You have certain rights under the law and under this policy to request access to your information, to manage it, to withdraw consent, and to request us to delete or transfer information about you or restrict the way it is used. You also have a right to complain.

• You may access information held about you. Your right of access can be exercised by contacting our customer care team.
• To provide our products and services to you we need accurate customer information. You are required to inform us whenever your circumstances change.
• If you wish to update information about you which is inaccurate or incorrect please do this via our app or by contacting our customer care team.
• We may need to ensure that your information is accurate and correct and this may involve a number of further steps such as confirming your identity prior to being able to assist you or answer questions about your account.
• Depending on your location, we will store your information for six to seven years but in certain circumstances, including through regulatory requirements, we may have to store this for a longer period.
• You may request that we delete your information and we will do so but only if we do not need to retain it for any of the matters set out above.
• Some of your information may be impossible to permanently delete and where this is not possible we will put that information beyond reasonable use.
• Your information which you have shared with others (for example on our website or social media platforms) may remain publicly available.
• You can ask us to stop using all or some of your information, withdraw consent or to limit our use of it by contacting our customer care team. We will do so but only if we do not need to retain or use it for any of the matters set out above.
• Before sending you marketing communications, we will always obtain your permission to do so. Please note that if you update your permissions on marketing communications, there may be a period of time before the update takes effect and you may be sent marketing communications during this time.
• You can ask to have information about you that you have provided to us transferred elsewhere by contacting our customer care team.
• We will do so but we may also need to retain it for any of the matters set out above or we may be restricted from doing so for the same reasons.
• If you are located in the United Kingdom, you have the right to lodge a complaint with the Information Commissioner’s Office.
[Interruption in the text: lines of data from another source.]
import Summits.CriticalPhenomena.PercolationContinuityZ3.Theorems.PercNearOneGluingNoHeavyQuantLightTwoBlobFlow
import Summits.CriticalPhenomena.PercolationContinuityZ3.Theorems.PercNearOneGluingNoHeavyQuantLightLightTwoBlobCellsZ
import Summits.CriticalPhenomena.PercolationContinuityZ3.Theorems.PercNearOneGluingNoHeavyQuantLightLightTwoBlobCaseO
import HarnessLib

/-!
# QUANT lane R8, T-DEC: the LIGHT–LIGHT two-blob law — part 4: **`LawDec.LightLightTwoBlobDEC` (typed) HOLDS**

builds on p205010 (kernel theorem, internal audit signed; external expert review pending)

Support file (`--supports stmt-CriticalPhenomena-4575`), QUANT lane typer seat prim-quant-stmt (gen 23), rung R8 of
`run/shared/lean/prim/quant/LADDER.md`.  One `Prop` definition (`LawDec.LightLightTwoBlobDEC`), theorems otherwise; standard axioms, no sorries.
* `lightLightTwoBlob_decAtT_bLowK` / `_bLow` — sub-case "b low" (`2b < c`): certificate (I\\*) via `LawDec.twoBlob_decAtT_of_lowFlow`
  (`…QuantLightTwoBlobFlow`) with the closed-form capacity of the mid `a`, top inequality by `top_Z_*` (`…QuantLightLightTwoBlobCellsZ`).
* `lightLightTwoBlob_decAtT_zero` — sub-case O, gate form (`…QuantLightLightTwoBlobCaseO`).
* **`LawDec.LightLightTwoBlobDEC`** (the statement) and **`LawDec.lightLightTwoBlobDEC_holds`** — "a low" by exchanging the blobs (`law2_swap`).
STATE after this file: the two-blob law `LAW2` is DEC at the sum of the ARCH credits of its two blobs for EVERY pair of gates — heavy–heavy
(BLOB-DEC(2): `BlobDec2.decAt_all`, census-2 g51/g52), light–heavy (`LawDec.lightTwoBlobDEC_holds`, p300067), light–light (here).
OPEN (T-DEC): light straddlers of Conjecture SL (`LawDec.SliceClosed`), the gate/conv interaction, `LawDec.SDECConvClosed` / `TreeBuiltDEC`,
`Quant.TreeDEC`, `Quant.FarTreeRow`.

[this work]; DEC rules ARCH-TREES-G49 §2.2 / DEC-TAMP-G50 §3.1, flow normal form `…QuantLawDecFlows` (this lane).  The gluing rows served
[cite: KozmaNitzan2024, Conjecture 3 (p. 15)]; product measure [cite: Grimmett1999, §1.3 p. 10].
-/

noncomputable section

namespace Summit.CriticalPhenomena.PercolationContinuityZ3.Theorems

namespace Quant

open Finset

/-- the two-blob law `(1−u)(1−v)δ₀ + u(1−v)δ_a + (1−u)vδ_b + uvδ_{a+b}` evaluated at `h` (as in `…QuantBlobDecTwoLawParts`) -/
local notation3 "LAW2[" a ", " u ", " b ", " v ", " h "]" =>
  (1 - (u : ℝ)) * (1 - (v : ℝ)) * (if (h : ℕ) = 0 then (1 : ℝ) else 0)
    + (u : ℝ) * (1 - (v : ℝ)) * (if (h : ℕ) = (a : ℕ) then (1 : ℝ) else 0)
    + (1 - (u : ℝ)) * (v : ℝ) * (if (h : ℕ) = (b : ℕ) then (1 : ℝ) else 0)
    + (u : ℝ) * (v : ℝ) * (if (h : ℕ) = (a : ℕ) + (b : ℕ) then (1 : ℝ) else 0)

namespace LawDec

/-! ### Sub-case Z (`b` low), `κ`-form -/

/-- **light–light law, sub-case "b low"** (`2b < T`; `κ`-form): DEC at `T` by certificate (I\*) (`twoBlob_decAtT_of_lowFlow`: `b ↦ a+b`,
`0 ↦ a` to capacity, rest `↦ a+b`) and the three cells `top_Z_*`. [this work] -/
theorem lightLightTwoBlob_decAtT_bLowK (x κ₁ κ₂ : ℝ) (a b j'' : ℕ) (hx0 : 0 < x) (hx1 : x < 1) (hk0 : 0 < κ₁) (hkx : κ₁ < x) (hk20 : 0 < κ₂) (hk2x : κ₂ < x)
    (ha : 1 ≤ a) (hb : 1 ≤ b) (hj : a + b ≤ j'')
    (h2b : 2 * (b : ℝ) < ((b : ℝ) * κ₁ + (a : ℝ) * κ₂)) :
    DECAtT x ((b : ℝ) * κ₁ + (a : ℝ) * κ₂) j'' (b + a) (fun h => LAW2[b, (x ^ 2 + (1 - x) * κ₁), a, (x ^ 2 + (1 - x) * κ₂), h]) := by
  have ha0 : (0 : ℝ) < (a : ℝ) := by exact_mod_cast Nat.lt_of_lt_of_le Nat.zero_lt_one ha
  have hb0 : (0 : ℝ) < (b : ℝ) := by exact_mod_cast Nat.lt_of_lt_of_le Nat.zero_lt_one hb
  have hu0 : 0 ≤ x ^ 2 + (1 - x) * κ₁ := by nlinarith [mul_pos (sub_pos.2 hx1) hk0]
  have hu1 : x ^ 2 + (1 - x) * κ₁ ≤ 1 := by nlinarith [mul_lt_mul_of_pos_left hkx (sub_pos.2 hx1)]
  have hux : x ^ 2 + (1 - x) * κ₁ < x := by nlinarith [mul_lt_mul_of_pos_left hkx (sub_pos.2 hx1)]
  have hv0 : 0 ≤ x ^ 2 + (1 - x) * κ₂ := by nlinarith [mul_pos (sub_pos.2 hx1) hk20]
  have hv1 : x ^ 2 + (1 - x) * κ₂ ≤ 1 := by nlinarith [mul_lt_mul_of_pos_left hk2x (sub_pos.2 hx1)]
  have hvx : x ^ 2 + (1 - x) * κ₂ < x := by nlinarith [mul_lt_mul_of_pos_left hk2x (sub_pos.2 hx1)]
  have hT0 : 0 < (b : ℝ) * κ₁ + (a : ℝ) * κ₂ := by nlinarith [mul_pos hb0 hk0, mul_pos ha0 hk20]
  have hsT : (b : ℝ) * κ₁ + (a : ℝ) * κ₂ < (b : ℝ) + (a : ℝ) := by
    nlinarith [mul_pos hb0 (sub_pos.2 (hkx.trans hx1)), mul_pos ha0 (sub_pos.2 (hk2x.trans hx1))]
  have hbaj : b + a ≤ j'' := by omega
  have hba : b < a := by exact_mod_cast (by linarith : (b : ℝ) < a)
  have hm0 : 0 ≤ (1 - (x ^ 2 + (1 - x) * κ₁)) * (1 - (x ^ 2 + (1 - x) * κ₂)) := mul_nonneg (by linarith) (by linarith)
  rcases lt_or_ge ((b : ℝ) * κ₁ + (a : ℝ) * κ₂) (a : ℝ) with hTa | hTa
  · have haT : 0 < (a : ℝ) - ((b : ℝ) * κ₁ + (a : ℝ) * κ₂) := by linarith
    rcases le_or_gt ((b : ℝ) * κ₁ + (a : ℝ) * κ₂) (x * (a : ℝ)) with hLa | hHa
    · -- (0,a) light
      have hFd : 0 < x ^ 2 * (a : ℝ) + (1 - x) * ((b : ℝ) * κ₁ + (a : ℝ) * κ₂) := by nlinarith [mul_pos (pow_pos hx0 2) ha0]
      have hFn : 0 < (1 - x) * ((1 + x) * (a : ℝ) - ((b : ℝ) * κ₁ + (a : ℝ) * κ₂)) := by
        apply mul_pos (sub_pos.2 hx1); nlinarith [mul_pos hx0 ha0]
      refine twoBlob_decAtT_of_lowFlow x (x ^ 2 + (1 - x) * κ₁) (x ^ 2 + (1 - x) * κ₂) ((b : ℝ) * κ₁ + (a : ℝ) * κ₂) (((1 - (x ^ 2 + (1 - x) * κ₁)) * (x ^ 2 + (1 - x) * κ₂)) * ((1 - x) * ((1 + x) * (a : ℝ) - ((b : ℝ) * κ₁ + (a : ℝ) * κ₂))) / (x ^ 2 * (a : ℝ) + (1 - x) * ((b : ℝ) * κ₁ + (a : ℝ) * κ₂))) b a j'' hx0 hx1 hu0 hu1 hv0 hv1 hb hba hbaj h2b hsT ?_ ?_ ?_
        (top_Z_L x κ₁ κ₂ a b j'' hx0 hx1 hk0 hkx hk20 hk2x ha hb hj h2b hTa hLa)
      · exact div_nonneg (mul_nonneg (mul_nonneg (sub_nonneg.2 hu1) hv0) hFn.le) hFd.le
      · rw [div_le_iff₀ hFd]
        nlinarith [mul_nonneg (sub_nonneg.2 hu1) (mul_nonneg (sub_nonneg.2 hx1.le) (mul_nonneg hb0.le hk0.le))]
      · intro _
        refine ⟨hTa, le_of_eq ?_⟩
        rw [usage0_eq_light x _ j'' a hx0 hx1 (by omega) hT0 hTa hLa, div_mul_div_comm, div_eq_iff (mul_ne_zero hFn.ne' hFd.ne')]
        ring
    · -- (0,a) heavy
      refine twoBlob_decAtT_of_lowFlow x (x ^ 2 + (1 - x) * κ₁) (x ^ 2 + (1 - x) * κ₂) ((b : ℝ) * κ₁ + (a : ℝ) * κ₂) (((1 - (x ^ 2 + (1 - x) * κ₁)) * (x ^ 2 + (1 - x) * κ₂)) * ((a : ℝ) - ((b : ℝ) * κ₁ + (a : ℝ) * κ₂)) / ((b : ℝ) * κ₁ + (a : ℝ) * κ₂)) b a j'' hx0 hx1 hu0 hu1 hv0 hv1 hb hba hbaj h2b hsT ?_ ?_ ?_
        (top_Z_H x κ₁ κ₂ a b j'' hx0 hx1 hk0 hkx hk20 hk2x ha hb hj h2b hTa hHa.le)
      · exact div_nonneg (mul_nonneg (mul_nonneg (sub_nonneg.2 hu1) hv0) haT.le) hT0.le
      · rw [div_le_iff₀ hT0]
        nlinarith [mul_nonneg (sub_nonneg.2 hu1) (sub_nonneg.2 hHa.le), mul_lt_mul_of_pos_right hvx ha0]
      · intro _
        refine ⟨hTa, le_of_eq ?_⟩
        rw [usage0_eq_heavy x _ j'' a hx0 hx1 (by omega) hT0 hTa hHa.le, div_mul_div_comm, div_eq_iff (mul_ne_zero haT.ne' hT0.ne')]
        ring
  · -- a ≤ T: atom 0 uses the top only
    exact twoBlob_decAtT_of_lowFlow x (x ^ 2 + (1 - x) * κ₁) (x ^ 2 + (1 - x) * κ₂) ((b : ℝ) * κ₁ + (a : ℝ) * κ₂) 0 b a j'' hx0 hx1 hu0 hu1 hv0 hv1 hb hba hbaj h2b hsT le_rfl
      (by linarith [hm0]) (fun h => absurd h (lt_irrefl 0))
      (top_Z_inc x κ₁ κ₂ a b j'' hx0 hx1 hk0 hkx hk20 hk2x ha hb hj h2b hTa)


/-! ### The light–light two-blob law: statement and proof -/

/-- **THE LIGHT–LIGHT TWO-BLOB LAW IS DEC AT THE SUM OF ITS CREDITS**: for a floor `0 < x < 1`, two LIGHT gates `x² < γ₁, γ₂ < x`,
sizes `a, b ≥ 1` and every layer `j″ ≥ a + b` (no giants), the law of `b·Bern(γ₁) + a·Bern(γ₂)` (atoms `0, b, a, a+b`, masses
`(1−γ₁)(1−γ₂), γ₁(1−γ₂), (1−γ₁)γ₂, γ₁γ₂`) is DEC(j″) at the target `b·κ_x(γ₁) + a·κ_x(γ₂)`, `κ_x(γ) = (γ − x²)/(1 − x)`.
Companion of `LawDec.LightTwoBlobDEC` (light–heavy, `…QuantLightTwoBlobDEC`, typer g22/g23) and BLOB-DEC(2) (heavy–heavy, census-2
g51/g52, `…QuantBlobDecTwoCerts/Alg`): with it the two-blob law is DEC at the sum of the ARCH credits for EVERY pair of gates — lead g21's
"SL-light" for pair components (LEAD-NOTES-G21 N45 (6)(b)), the piece conv-closure of DEC needs beyond the heavy world.  EVIDENCE before
the proof (exact LP): 94 688 adversarial instances / 0 failures.  Proved below (`lightLightTwoBlobDEC_holds`).  builds on p205010 (kernel
theorem, internal audit signed; external expert review pending). [this work] -/
def LightLightTwoBlobDEC : Prop :=
  ∀ (x γ₁ γ₂ : ℝ) (a b j'' : ℕ), 0 < x → x < 1 → x ^ 2 < γ₁ → γ₁ < x → x ^ 2 < γ₂ → γ₂ < x → 1 ≤ a → 1 ≤ b → a + b ≤ j'' →
    DECAtT x ((b : ℝ) * ((γ₁ - x ^ 2) / (1 - x)) + (a : ℝ) * ((γ₂ - x ^ 2) / (1 - x))) j'' (b + a) (fun h => LAW2[b, γ₁, a, γ₂, h])

/-- **light–light law, sub-case "b low"** (`2b < c`), gate form. [this work] -/
theorem lightLightTwoBlob_decAtT_bLow (x γ₁ γ₂ : ℝ) (a b j'' : ℕ) (hx0 : 0 < x) (hx1 : x < 1)
    (hγ₁0 : x ^ 2 < γ₁) (hγ₁x : γ₁ < x) (hγ₂0 : x ^ 2 < γ₂) (hγ₂x : γ₂ < x) (ha : 1 ≤ a) (hb : 1 ≤ b) (hj : a + b ≤ j'')
    (h2b : 2 * (b : ℝ) < ((b : ℝ) * ((γ₁ - x ^ 2) / (1 - x)) + (a : ℝ) * ((γ₂ - x ^ 2) / (1 - x)))) :
    DECAtT x ((b : ℝ) * ((γ₁ - x ^ 2) / (1 - x)) + (a : ℝ) * ((γ₂ - x ^ 2) / (1 - x))) j'' (b + a) (fun h => LAW2[b, γ₁, a, γ₂, h]) := by
  have h1x : (1 : ℝ) - x ≠ 0 := by linarith
  obtain ⟨κ₁, hγ₁⟩ : ∃ κ₁ : ℝ, γ₁ = x ^ 2 + (1 - x) * κ₁ := ⟨(γ₁ - x ^ 2) / (1 - x), by field_simp; ring⟩
  obtain ⟨κ₂, hγ₂⟩ : ∃ κ₂ : ℝ, γ₂ = x ^ 2 + (1 - x) * κ₂ := ⟨(γ₂ - x ^ 2) / (1 - x), by field_simp; ring⟩
  subst hγ₁; subst hγ₂
  have e1 : (x ^ 2 + (1 - x) * κ₁ - x ^ 2) / (1 - x) = κ₁ := by field_simp; ring
  have e2 : (x ^ 2 + (1 - x) * κ₂ - x ^ 2) / (1 - x) = κ₂ := by field_simp; ring
  rw [e1, e2] at h2b ⊢
  have hk0 : 0 < κ₁ := pos_of_mul_pos_right (by linarith : 0 < (1 - x) * κ₁) (by linarith)
  have hkx : κ₁ < x := lt_of_mul_lt_mul_left (by nlinarith : (1 - x) * κ₁ < (1 - x) * x) (by linarith)
  have hk20 : 0 < κ₂ := pos_of_mul_pos_right (by linarith : 0 < (1 - x) * κ₂) (by linarith)
  have hk2x : κ₂ < x := lt_of_mul_lt_mul_left (by nlinarith : (1 - x) * κ₂ < (1 - x) * x) (by linarith)
  exact lightLightTwoBlob_decAtT_bLowK x κ₁ κ₂ a b j'' hx0 hx1 hk0 hkx hk20 hk2x ha hb hj h2b

/-- **light–light law, sub-case O** (`c ≤ 2b`, `c ≤ 2a`), gate form. [this work] -/
theorem lightLightTwoBlob_decAtT_zero (x γ₁ γ₂ : ℝ) (a b j'' : ℕ) (hx0 : 0 < x) (hx1 : x < 1)
    (hγ₁0 : x ^ 2 < γ₁) (hγ₁x : γ₁ < x) (hγ₂0 : x ^ 2 < γ₂) (hγ₂x : γ₂ < x) (ha : 1 ≤ a) (hb : 1 ≤ b) (hj : a + b ≤ j'')
    (h2b : ((b : ℝ) * ((γ₁ - x ^ 2) / (1 - x)) + (a : ℝ) * ((γ₂ - x ^ 2) / (1 - x))) ≤ 2 * (b : ℝ)) (h2a : ((b : ℝ) * ((γ₁ - x ^ 2) / (1 - x)) + (a : ℝ) * ((γ₂ - x ^ 2) / (1 - x))) ≤ 2 * (a : ℝ)) :
    DECAtT x ((b : ℝ) * ((γ₁ - x ^ 2) / (1 - x)) + (a : ℝ) * ((γ₂ - x ^ 2) / (1 - x))) j'' (b + a) (fun h => LAW2[b, γ₁, a, γ₂, h]) := by
  have h1x : (1 : ℝ) - x ≠ 0 := by linarith
  obtain ⟨κ₁, hγ₁⟩ : ∃ κ₁ : ℝ, γ₁ = x ^ 2 + (1 - x) * κ₁ := ⟨(γ₁ - x ^ 2) / (1 - x), by field_simp; ring⟩
  obtain ⟨κ₂, hγ₂⟩ : ∃ κ₂ : ℝ, γ₂ = x ^ 2 + (1 - x) * κ₂ := ⟨(γ₂ - x ^ 2) / (1 - x), by field_simp; ring⟩
  subst hγ₁; subst hγ₂
  have e1 : (x ^ 2 + (1 - x) * κ₁ - x ^ 2) / (1 - x) = κ₁ := by field_simp; ring
  have e2 : (x ^ 2 + (1 - x) * κ₂ - x ^ 2) / (1 - x) = κ₂ := by field_simp; ring
  rw [e1, e2] at h2b h2a ⊢
  have hk0 : 0 < κ₁ := pos_of_mul_pos_right (by linarith : 0 < (1 - x) * κ₁) (by linarith)
  have hkx : κ₁ < x := lt_of_mul_lt_mul_left (by nlinarith : (1 - x) * κ₁ < (1 - x) * x) (by linarith)
  have hk20 : 0 < κ₂ := pos_of_mul_pos_right (by linarith : 0 < (1 - x) * κ₂) (by linarith)
  have hk2x : κ₂ < x := lt_of_mul_lt_mul_left (by nlinarith : (1 - x) * κ₂ < (1 - x) * x) (by linarith)
  exact lightLightTwoBlob_decAtT_zeroK x κ₁ κ₂ a b j'' hx0 hx1 hk0 hkx hk20 hk2x ha hb hj h2b h2a

/-- **`LightLightTwoBlobDEC` HOLDS.**  Sub-case "b low" directly, "a low" by exchanging the blobs (`law2_swap`), otherwise sub-case O.
[this work] -/
theorem lightLightTwoBlobDEC_holds : LightLightTwoBlobDEC := by
  intro x γ₁ γ₂ a b j'' hx0 hx1 hγ₁0 hγ₁x hγ₂0 hγ₂x ha hb hj
  by_cases h2b : 2 * (b : ℝ) < (b : ℝ) * ((γ₁ - x ^ 2) / (1 - x)) + (a : ℝ) * ((γ₂ - x ^ 2) / (1 - x))
  · exact lightLightTwoBlob_decAtT_bLow x γ₁ γ₂ a b j'' hx0 hx1 hγ₁0 hγ₁x hγ₂0 hγ₂x ha hb hj h2b
  · by_cases h2a : 2 * (a : ℝ) < (b : ℝ) * ((γ₁ - x ^ 2) / (1 - x)) + (a : ℝ) * ((γ₂ - x ^ 2) / (1 - x))
    · have key := lightLightTwoBlob_decAtT_bLow x γ₂ γ₁ b a j'' hx0 hx1 hγ₂0 hγ₂x hγ₁0 hγ₁x hb ha (by omega) (by linarith)
      rw [law2_swap b a γ₂ γ₁, Nat.add_comm a b, add_comm ((a : ℝ) * _)] at key
      exact key
    · exact lightLightTwoBlob_decAtT_zero x γ₁ γ₂ a b j'' hx0 hx1 hγ₁0 hγ₁x hγ₂0 hγ₂x ha hb hj (not_lt.1 h2b) (not_lt.1 h2a)

end LawDec

end Quant

end Summit.CriticalPhenomena.PercolationContinuityZ3.Theorems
Other important information

This policy may be updated from time to time. Any updates we make to this policy will become effective immediately on posting on our website. We will provide you with notice of significant updates via email or any other method we think is suitable.

For the purposes of the data protection laws, the data controller is Mondooli Ltd. Our company registration number is 14521473. Our ICO registration number is ZB491062.

To ensure clarity of some of the meanings we've used above:

• Affiliates and business partners means our holding companies, subsidiary companies and all the subsidiary companies of such holding companies.
• Data protection laws means the General Data Protection Regulation (EU 2016/679) or any substantially equivalent law enacted in the UK and other locations that we may offer our services.
• EEA means the European Economic Area.
• Our website means the Mondooli website at www.mondooli.com and all related sites.
• We, us, our or Mondooli means Mondooli Ltd and our affiliates.
• Your information or information about you means personal data (as defined in the data protection laws) about you.